TASK DETAILS |
Nothing outside the stretch is wanted. Repeat exactly the lines of the listing below from the one that contains "refine ⟨(z' : ZMod p), ?_⟩" through the one that contains "end Literature.Algebra.Module", both ends included.
·····
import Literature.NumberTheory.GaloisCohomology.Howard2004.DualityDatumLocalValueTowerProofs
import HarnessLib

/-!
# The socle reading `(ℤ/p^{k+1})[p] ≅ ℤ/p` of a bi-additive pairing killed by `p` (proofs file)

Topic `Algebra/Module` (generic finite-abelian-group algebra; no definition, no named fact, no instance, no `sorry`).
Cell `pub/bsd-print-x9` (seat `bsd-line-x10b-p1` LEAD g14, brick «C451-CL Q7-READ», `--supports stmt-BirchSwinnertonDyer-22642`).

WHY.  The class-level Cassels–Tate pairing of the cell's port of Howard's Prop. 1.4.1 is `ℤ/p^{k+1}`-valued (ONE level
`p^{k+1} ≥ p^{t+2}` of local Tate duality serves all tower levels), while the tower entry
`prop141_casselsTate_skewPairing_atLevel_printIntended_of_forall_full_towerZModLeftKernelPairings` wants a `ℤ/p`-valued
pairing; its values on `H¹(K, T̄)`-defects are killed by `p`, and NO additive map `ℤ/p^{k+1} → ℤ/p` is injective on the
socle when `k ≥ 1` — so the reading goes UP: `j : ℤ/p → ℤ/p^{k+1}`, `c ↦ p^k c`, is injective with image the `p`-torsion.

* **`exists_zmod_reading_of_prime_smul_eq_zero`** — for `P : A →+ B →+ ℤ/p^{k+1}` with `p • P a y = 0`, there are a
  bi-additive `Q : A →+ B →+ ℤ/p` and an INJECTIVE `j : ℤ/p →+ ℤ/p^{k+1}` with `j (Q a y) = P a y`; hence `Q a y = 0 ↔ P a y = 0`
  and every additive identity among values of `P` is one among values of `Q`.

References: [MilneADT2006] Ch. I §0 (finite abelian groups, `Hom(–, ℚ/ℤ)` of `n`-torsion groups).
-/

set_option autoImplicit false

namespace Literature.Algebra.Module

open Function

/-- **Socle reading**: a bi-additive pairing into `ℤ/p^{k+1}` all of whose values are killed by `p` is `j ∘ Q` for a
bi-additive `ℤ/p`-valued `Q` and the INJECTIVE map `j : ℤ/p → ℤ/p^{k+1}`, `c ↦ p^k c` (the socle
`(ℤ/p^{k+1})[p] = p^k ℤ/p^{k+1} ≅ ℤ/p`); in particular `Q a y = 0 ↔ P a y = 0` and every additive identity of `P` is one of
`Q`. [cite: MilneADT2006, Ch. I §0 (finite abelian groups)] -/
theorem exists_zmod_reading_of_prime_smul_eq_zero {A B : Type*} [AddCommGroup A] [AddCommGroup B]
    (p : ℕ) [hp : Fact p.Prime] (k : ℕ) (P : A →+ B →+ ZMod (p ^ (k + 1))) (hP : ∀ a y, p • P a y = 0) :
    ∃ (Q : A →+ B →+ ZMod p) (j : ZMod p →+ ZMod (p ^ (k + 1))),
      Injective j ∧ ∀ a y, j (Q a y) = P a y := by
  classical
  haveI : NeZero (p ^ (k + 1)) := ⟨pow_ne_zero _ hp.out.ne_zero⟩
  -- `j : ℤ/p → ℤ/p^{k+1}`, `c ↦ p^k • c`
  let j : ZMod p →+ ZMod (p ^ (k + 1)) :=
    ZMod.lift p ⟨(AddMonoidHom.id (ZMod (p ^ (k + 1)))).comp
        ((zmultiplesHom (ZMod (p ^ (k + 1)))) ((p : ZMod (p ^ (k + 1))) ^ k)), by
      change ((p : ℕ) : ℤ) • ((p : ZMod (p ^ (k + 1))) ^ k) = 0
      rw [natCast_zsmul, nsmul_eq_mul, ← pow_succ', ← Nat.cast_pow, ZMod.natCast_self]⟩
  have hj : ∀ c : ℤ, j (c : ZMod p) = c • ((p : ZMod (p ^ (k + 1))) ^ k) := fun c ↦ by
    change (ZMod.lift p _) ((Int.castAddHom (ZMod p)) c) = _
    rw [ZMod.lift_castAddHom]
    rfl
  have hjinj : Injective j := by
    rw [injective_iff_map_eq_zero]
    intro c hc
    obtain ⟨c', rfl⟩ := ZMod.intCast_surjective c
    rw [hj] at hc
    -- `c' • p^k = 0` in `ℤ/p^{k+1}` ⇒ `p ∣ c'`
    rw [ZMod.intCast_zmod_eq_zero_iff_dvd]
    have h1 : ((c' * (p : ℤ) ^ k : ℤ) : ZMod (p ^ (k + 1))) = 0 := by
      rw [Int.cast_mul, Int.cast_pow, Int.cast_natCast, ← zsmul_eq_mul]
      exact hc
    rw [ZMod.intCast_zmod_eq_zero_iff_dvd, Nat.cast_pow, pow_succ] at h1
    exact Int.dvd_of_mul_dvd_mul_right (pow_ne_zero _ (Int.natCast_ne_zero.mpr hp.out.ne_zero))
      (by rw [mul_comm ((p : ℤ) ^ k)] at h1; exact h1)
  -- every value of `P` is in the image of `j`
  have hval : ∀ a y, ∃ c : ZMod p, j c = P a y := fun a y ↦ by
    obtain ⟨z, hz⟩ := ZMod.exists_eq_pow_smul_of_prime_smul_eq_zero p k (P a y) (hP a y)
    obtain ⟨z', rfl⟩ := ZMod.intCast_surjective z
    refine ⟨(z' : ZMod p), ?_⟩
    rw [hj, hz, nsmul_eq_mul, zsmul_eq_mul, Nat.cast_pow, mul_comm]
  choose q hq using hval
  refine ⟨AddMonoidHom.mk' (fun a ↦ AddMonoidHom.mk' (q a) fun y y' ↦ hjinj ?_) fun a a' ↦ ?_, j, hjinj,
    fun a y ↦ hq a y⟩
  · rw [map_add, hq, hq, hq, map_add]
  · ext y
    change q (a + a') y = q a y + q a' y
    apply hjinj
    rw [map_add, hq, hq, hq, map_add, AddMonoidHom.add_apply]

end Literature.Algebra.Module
·····
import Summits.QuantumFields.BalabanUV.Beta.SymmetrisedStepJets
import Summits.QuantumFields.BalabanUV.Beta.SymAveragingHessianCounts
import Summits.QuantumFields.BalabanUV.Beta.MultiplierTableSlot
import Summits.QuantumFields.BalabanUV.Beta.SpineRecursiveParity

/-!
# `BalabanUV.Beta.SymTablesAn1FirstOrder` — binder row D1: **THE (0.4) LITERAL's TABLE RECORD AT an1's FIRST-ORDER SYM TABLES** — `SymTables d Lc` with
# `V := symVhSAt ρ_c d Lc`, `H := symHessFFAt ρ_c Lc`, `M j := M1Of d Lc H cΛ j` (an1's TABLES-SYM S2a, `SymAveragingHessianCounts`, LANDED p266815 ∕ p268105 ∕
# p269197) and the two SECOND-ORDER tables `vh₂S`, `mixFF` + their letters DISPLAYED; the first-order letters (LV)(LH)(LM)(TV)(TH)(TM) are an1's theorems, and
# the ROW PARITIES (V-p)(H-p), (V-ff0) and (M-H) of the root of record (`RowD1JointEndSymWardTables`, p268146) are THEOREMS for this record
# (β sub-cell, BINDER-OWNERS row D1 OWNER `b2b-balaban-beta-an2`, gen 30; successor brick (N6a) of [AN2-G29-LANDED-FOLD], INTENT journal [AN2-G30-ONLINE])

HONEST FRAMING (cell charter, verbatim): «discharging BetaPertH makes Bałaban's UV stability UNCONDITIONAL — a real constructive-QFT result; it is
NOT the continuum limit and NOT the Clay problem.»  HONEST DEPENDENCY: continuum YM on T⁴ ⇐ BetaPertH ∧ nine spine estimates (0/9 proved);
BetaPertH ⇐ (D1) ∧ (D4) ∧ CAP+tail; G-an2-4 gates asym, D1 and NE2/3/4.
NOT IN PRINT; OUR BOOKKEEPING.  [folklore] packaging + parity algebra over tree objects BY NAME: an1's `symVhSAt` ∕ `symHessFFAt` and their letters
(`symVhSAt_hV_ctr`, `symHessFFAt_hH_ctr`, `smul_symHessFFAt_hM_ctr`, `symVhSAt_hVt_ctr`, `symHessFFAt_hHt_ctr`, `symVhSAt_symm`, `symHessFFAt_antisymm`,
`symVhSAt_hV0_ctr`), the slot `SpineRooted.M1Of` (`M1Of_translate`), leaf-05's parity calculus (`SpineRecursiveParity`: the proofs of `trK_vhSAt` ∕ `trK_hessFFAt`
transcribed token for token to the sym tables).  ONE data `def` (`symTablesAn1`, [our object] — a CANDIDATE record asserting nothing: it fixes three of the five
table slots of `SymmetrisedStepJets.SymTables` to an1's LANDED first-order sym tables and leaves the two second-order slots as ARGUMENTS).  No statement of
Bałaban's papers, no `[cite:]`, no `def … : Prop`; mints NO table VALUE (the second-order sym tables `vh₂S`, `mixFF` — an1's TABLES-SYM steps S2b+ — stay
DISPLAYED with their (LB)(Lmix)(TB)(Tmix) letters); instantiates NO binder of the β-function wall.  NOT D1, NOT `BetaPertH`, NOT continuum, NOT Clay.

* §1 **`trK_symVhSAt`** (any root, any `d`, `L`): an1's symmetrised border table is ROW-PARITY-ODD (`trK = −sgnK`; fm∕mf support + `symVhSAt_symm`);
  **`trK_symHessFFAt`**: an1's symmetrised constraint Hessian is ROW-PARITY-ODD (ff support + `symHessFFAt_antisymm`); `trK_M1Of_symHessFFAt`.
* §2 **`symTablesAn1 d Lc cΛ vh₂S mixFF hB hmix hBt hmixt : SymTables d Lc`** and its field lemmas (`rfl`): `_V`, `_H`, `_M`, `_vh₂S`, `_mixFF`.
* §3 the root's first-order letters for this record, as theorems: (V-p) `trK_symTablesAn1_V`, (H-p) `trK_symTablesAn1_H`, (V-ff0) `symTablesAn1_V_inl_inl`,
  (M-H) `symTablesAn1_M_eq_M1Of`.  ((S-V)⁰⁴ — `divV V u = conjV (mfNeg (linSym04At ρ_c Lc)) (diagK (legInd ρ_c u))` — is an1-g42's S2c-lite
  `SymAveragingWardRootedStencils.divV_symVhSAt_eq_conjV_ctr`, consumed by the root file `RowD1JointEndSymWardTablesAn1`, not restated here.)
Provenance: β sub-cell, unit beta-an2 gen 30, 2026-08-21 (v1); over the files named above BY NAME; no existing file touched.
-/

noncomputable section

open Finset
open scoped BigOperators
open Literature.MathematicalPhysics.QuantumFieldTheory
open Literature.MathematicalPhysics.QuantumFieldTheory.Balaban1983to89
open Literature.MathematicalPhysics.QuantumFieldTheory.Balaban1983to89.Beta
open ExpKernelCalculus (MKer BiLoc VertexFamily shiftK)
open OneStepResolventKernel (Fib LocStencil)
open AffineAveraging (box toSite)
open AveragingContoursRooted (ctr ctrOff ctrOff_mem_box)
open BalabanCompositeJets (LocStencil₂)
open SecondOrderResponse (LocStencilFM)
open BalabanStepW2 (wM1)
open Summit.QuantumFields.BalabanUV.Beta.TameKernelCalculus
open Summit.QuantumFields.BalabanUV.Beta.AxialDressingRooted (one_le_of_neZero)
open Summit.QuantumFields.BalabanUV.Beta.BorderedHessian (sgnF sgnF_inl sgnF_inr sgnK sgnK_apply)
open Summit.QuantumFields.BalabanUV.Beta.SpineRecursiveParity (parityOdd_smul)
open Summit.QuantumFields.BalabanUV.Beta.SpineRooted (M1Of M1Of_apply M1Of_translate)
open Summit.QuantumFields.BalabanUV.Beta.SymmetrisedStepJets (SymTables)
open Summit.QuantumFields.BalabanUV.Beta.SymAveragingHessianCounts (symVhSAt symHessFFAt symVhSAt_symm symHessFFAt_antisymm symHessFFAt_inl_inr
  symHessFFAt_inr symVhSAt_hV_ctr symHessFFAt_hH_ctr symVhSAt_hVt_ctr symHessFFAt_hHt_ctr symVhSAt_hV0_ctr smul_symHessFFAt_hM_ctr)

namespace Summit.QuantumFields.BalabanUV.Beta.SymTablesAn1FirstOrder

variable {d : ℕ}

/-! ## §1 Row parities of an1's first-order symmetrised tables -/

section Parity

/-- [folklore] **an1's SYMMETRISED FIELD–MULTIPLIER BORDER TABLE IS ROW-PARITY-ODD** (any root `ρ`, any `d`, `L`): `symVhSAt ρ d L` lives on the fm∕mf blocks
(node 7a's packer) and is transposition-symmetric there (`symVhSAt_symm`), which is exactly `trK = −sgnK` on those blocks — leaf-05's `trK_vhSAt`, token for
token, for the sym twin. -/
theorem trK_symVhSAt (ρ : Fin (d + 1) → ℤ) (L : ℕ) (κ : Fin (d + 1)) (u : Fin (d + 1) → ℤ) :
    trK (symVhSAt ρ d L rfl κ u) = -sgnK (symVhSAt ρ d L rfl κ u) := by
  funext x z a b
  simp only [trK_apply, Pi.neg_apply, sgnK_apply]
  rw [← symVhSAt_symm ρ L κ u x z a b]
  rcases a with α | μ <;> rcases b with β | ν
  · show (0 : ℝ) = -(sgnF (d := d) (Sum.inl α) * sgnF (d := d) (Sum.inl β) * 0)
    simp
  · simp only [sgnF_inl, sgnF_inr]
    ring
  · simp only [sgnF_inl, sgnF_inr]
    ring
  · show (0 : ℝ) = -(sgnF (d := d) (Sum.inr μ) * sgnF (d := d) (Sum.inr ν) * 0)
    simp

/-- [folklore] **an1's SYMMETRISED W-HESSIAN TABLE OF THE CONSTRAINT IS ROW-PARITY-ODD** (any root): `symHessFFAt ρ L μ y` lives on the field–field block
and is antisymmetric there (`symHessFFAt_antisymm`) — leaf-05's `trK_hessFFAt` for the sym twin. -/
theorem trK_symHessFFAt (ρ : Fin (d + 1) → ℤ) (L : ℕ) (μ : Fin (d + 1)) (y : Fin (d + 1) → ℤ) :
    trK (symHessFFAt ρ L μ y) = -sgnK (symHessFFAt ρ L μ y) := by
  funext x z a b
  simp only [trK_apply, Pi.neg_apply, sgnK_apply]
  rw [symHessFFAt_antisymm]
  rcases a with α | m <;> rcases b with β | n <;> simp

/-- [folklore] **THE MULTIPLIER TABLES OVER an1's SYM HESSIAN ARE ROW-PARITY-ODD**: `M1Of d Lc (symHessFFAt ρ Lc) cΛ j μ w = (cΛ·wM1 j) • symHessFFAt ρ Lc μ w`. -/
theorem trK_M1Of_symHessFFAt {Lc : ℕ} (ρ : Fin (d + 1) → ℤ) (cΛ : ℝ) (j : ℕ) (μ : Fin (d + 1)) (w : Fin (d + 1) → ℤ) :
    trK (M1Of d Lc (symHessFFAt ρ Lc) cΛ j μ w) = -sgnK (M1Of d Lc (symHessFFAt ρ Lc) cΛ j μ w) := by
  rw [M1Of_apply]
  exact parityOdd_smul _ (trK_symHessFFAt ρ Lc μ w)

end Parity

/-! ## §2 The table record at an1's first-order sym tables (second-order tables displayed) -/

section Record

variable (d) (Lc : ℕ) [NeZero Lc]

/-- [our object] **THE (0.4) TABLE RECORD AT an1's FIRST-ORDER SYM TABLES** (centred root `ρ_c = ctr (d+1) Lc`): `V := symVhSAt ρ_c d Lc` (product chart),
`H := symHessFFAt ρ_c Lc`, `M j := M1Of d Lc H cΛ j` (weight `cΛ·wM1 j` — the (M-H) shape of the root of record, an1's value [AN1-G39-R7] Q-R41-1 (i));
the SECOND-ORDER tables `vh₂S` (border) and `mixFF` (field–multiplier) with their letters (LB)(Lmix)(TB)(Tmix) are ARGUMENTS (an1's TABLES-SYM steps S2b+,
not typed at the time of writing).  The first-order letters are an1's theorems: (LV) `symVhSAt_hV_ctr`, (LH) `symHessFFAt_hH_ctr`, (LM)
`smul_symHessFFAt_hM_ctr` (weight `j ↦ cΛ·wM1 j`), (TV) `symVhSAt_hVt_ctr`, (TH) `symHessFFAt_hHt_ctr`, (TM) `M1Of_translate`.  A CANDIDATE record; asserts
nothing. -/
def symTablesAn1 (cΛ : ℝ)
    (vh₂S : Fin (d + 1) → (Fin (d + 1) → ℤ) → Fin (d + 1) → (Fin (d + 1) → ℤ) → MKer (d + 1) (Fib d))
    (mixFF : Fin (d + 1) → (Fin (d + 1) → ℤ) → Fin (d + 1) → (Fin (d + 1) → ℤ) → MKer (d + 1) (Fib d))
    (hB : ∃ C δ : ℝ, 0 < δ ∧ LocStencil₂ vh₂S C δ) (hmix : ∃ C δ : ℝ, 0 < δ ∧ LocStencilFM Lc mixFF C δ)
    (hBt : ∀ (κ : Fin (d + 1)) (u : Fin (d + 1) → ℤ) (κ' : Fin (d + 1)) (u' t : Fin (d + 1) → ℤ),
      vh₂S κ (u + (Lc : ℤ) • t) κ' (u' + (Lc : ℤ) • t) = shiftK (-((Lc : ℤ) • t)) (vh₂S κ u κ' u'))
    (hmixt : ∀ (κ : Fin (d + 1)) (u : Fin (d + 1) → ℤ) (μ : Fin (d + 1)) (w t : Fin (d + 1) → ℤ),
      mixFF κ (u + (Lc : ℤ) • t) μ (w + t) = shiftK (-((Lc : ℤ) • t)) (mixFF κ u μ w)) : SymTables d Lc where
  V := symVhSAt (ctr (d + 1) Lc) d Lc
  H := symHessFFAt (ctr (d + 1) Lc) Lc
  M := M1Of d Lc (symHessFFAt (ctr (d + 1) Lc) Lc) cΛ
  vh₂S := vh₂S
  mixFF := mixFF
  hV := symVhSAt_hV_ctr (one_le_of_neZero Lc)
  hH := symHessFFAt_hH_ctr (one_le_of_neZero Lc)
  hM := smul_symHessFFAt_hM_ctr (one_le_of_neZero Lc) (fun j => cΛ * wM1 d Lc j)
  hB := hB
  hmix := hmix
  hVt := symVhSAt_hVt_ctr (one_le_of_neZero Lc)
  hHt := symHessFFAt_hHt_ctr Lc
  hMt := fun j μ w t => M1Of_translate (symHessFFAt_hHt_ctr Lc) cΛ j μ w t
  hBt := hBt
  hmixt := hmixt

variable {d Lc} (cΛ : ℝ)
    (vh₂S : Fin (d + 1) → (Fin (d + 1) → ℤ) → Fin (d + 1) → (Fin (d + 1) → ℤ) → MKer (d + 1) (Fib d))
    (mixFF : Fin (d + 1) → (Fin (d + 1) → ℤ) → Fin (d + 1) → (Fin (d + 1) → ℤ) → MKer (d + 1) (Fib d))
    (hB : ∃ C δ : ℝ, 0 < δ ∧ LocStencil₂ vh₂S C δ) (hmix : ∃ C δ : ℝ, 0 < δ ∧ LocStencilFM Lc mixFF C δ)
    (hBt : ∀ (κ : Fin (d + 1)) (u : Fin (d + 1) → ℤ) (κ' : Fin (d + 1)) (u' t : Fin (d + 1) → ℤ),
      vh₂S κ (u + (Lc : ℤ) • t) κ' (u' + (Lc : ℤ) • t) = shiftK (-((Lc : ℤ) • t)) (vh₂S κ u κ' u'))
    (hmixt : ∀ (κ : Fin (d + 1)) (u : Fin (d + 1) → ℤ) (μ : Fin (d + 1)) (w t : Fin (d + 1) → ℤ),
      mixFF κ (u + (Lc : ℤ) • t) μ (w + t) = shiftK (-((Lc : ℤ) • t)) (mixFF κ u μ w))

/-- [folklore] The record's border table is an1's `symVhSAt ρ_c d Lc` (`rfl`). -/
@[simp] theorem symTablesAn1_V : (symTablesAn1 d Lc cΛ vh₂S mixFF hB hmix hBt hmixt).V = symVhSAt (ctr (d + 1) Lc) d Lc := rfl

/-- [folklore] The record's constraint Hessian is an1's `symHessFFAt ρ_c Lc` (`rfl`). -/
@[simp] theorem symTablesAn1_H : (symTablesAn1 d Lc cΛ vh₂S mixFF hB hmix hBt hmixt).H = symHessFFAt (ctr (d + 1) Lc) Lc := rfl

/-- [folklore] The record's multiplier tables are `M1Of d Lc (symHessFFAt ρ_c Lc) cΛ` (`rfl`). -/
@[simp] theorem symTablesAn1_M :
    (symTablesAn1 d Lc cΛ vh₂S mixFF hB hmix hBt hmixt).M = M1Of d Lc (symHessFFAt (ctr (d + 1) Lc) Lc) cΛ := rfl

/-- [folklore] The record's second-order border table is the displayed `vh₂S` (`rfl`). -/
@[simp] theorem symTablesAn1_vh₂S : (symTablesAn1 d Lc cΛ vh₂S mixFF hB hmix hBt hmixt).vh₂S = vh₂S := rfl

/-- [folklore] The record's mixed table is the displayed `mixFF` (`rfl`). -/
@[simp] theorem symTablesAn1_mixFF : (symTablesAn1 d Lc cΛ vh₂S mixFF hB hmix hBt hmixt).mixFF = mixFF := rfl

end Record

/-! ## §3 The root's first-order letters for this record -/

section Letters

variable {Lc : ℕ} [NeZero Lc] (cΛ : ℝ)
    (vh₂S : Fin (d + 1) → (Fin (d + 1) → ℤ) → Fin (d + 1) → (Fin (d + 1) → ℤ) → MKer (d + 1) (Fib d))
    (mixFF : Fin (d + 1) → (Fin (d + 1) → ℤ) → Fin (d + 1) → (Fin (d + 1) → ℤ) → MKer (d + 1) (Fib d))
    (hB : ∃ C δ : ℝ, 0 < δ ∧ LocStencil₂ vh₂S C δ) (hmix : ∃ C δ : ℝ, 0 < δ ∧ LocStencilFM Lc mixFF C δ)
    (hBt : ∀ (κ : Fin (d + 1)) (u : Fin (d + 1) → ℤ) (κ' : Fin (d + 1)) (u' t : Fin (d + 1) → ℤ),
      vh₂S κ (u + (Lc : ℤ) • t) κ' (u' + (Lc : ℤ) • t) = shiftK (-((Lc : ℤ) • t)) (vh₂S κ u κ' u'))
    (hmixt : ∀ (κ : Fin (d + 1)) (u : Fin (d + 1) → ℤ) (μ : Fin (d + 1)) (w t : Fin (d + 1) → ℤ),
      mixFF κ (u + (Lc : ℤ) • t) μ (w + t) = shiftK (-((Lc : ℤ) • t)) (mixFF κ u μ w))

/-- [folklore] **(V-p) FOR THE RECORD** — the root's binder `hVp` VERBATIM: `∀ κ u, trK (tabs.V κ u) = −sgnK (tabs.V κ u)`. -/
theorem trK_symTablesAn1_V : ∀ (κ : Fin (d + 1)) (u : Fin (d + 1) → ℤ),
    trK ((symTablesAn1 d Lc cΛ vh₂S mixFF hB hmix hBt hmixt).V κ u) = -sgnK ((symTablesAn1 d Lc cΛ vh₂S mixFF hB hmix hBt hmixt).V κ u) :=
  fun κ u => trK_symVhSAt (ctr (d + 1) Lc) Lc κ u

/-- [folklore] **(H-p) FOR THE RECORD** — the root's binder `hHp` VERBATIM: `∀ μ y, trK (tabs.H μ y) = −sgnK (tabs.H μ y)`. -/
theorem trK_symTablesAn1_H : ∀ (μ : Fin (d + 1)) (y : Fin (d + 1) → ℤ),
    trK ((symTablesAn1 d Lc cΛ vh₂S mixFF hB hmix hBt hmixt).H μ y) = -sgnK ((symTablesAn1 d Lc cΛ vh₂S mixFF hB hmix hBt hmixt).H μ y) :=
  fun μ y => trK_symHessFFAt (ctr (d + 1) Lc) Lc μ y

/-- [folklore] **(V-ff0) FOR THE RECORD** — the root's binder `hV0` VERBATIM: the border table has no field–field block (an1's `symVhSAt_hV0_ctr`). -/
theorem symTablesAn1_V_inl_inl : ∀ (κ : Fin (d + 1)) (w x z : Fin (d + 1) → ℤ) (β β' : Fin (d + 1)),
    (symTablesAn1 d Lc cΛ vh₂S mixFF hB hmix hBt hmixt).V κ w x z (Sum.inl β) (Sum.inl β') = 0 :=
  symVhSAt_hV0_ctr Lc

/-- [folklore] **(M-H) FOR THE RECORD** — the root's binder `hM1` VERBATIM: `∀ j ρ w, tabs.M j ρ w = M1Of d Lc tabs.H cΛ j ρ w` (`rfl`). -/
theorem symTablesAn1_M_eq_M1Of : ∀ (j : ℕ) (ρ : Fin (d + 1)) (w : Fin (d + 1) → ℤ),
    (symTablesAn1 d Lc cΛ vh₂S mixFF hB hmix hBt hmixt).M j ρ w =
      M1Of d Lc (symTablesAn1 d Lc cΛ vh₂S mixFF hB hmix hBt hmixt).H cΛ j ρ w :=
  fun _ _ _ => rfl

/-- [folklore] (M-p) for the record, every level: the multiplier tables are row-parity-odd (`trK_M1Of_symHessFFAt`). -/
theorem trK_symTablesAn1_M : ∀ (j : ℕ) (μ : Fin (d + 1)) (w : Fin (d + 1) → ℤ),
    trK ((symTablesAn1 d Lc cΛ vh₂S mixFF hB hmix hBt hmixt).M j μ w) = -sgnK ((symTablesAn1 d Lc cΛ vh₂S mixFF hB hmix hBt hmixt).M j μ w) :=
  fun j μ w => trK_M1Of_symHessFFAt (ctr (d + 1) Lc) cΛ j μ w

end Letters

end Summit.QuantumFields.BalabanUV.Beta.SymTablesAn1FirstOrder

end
·····
SOLUTION |
    refine ⟨(z' : ZMod p), ?_⟩
    rw [hj, hz, nsmul_eq_mul, zsmul_eq_mul, Nat.cast_pow, mul_comm]
  choose q hq using hval
  refine ⟨AddMonoidHom.mk' (fun a ↦ AddMonoidHom.mk' (q a) fun y y' ↦ hjinj ?_) fun a a' ↦ ?_, j, hjinj,
    fun a y ↦ hq a y⟩
  · rw [map_add, hq, hq, hq, map_add]
  · ext y
    change q (a + a') y = q a y + q a' y
    apply hjinj
    rw [map_add, hq, hq, hq, map_add, AddMonoidHom.add_apply]

end Literature.Algebra.Module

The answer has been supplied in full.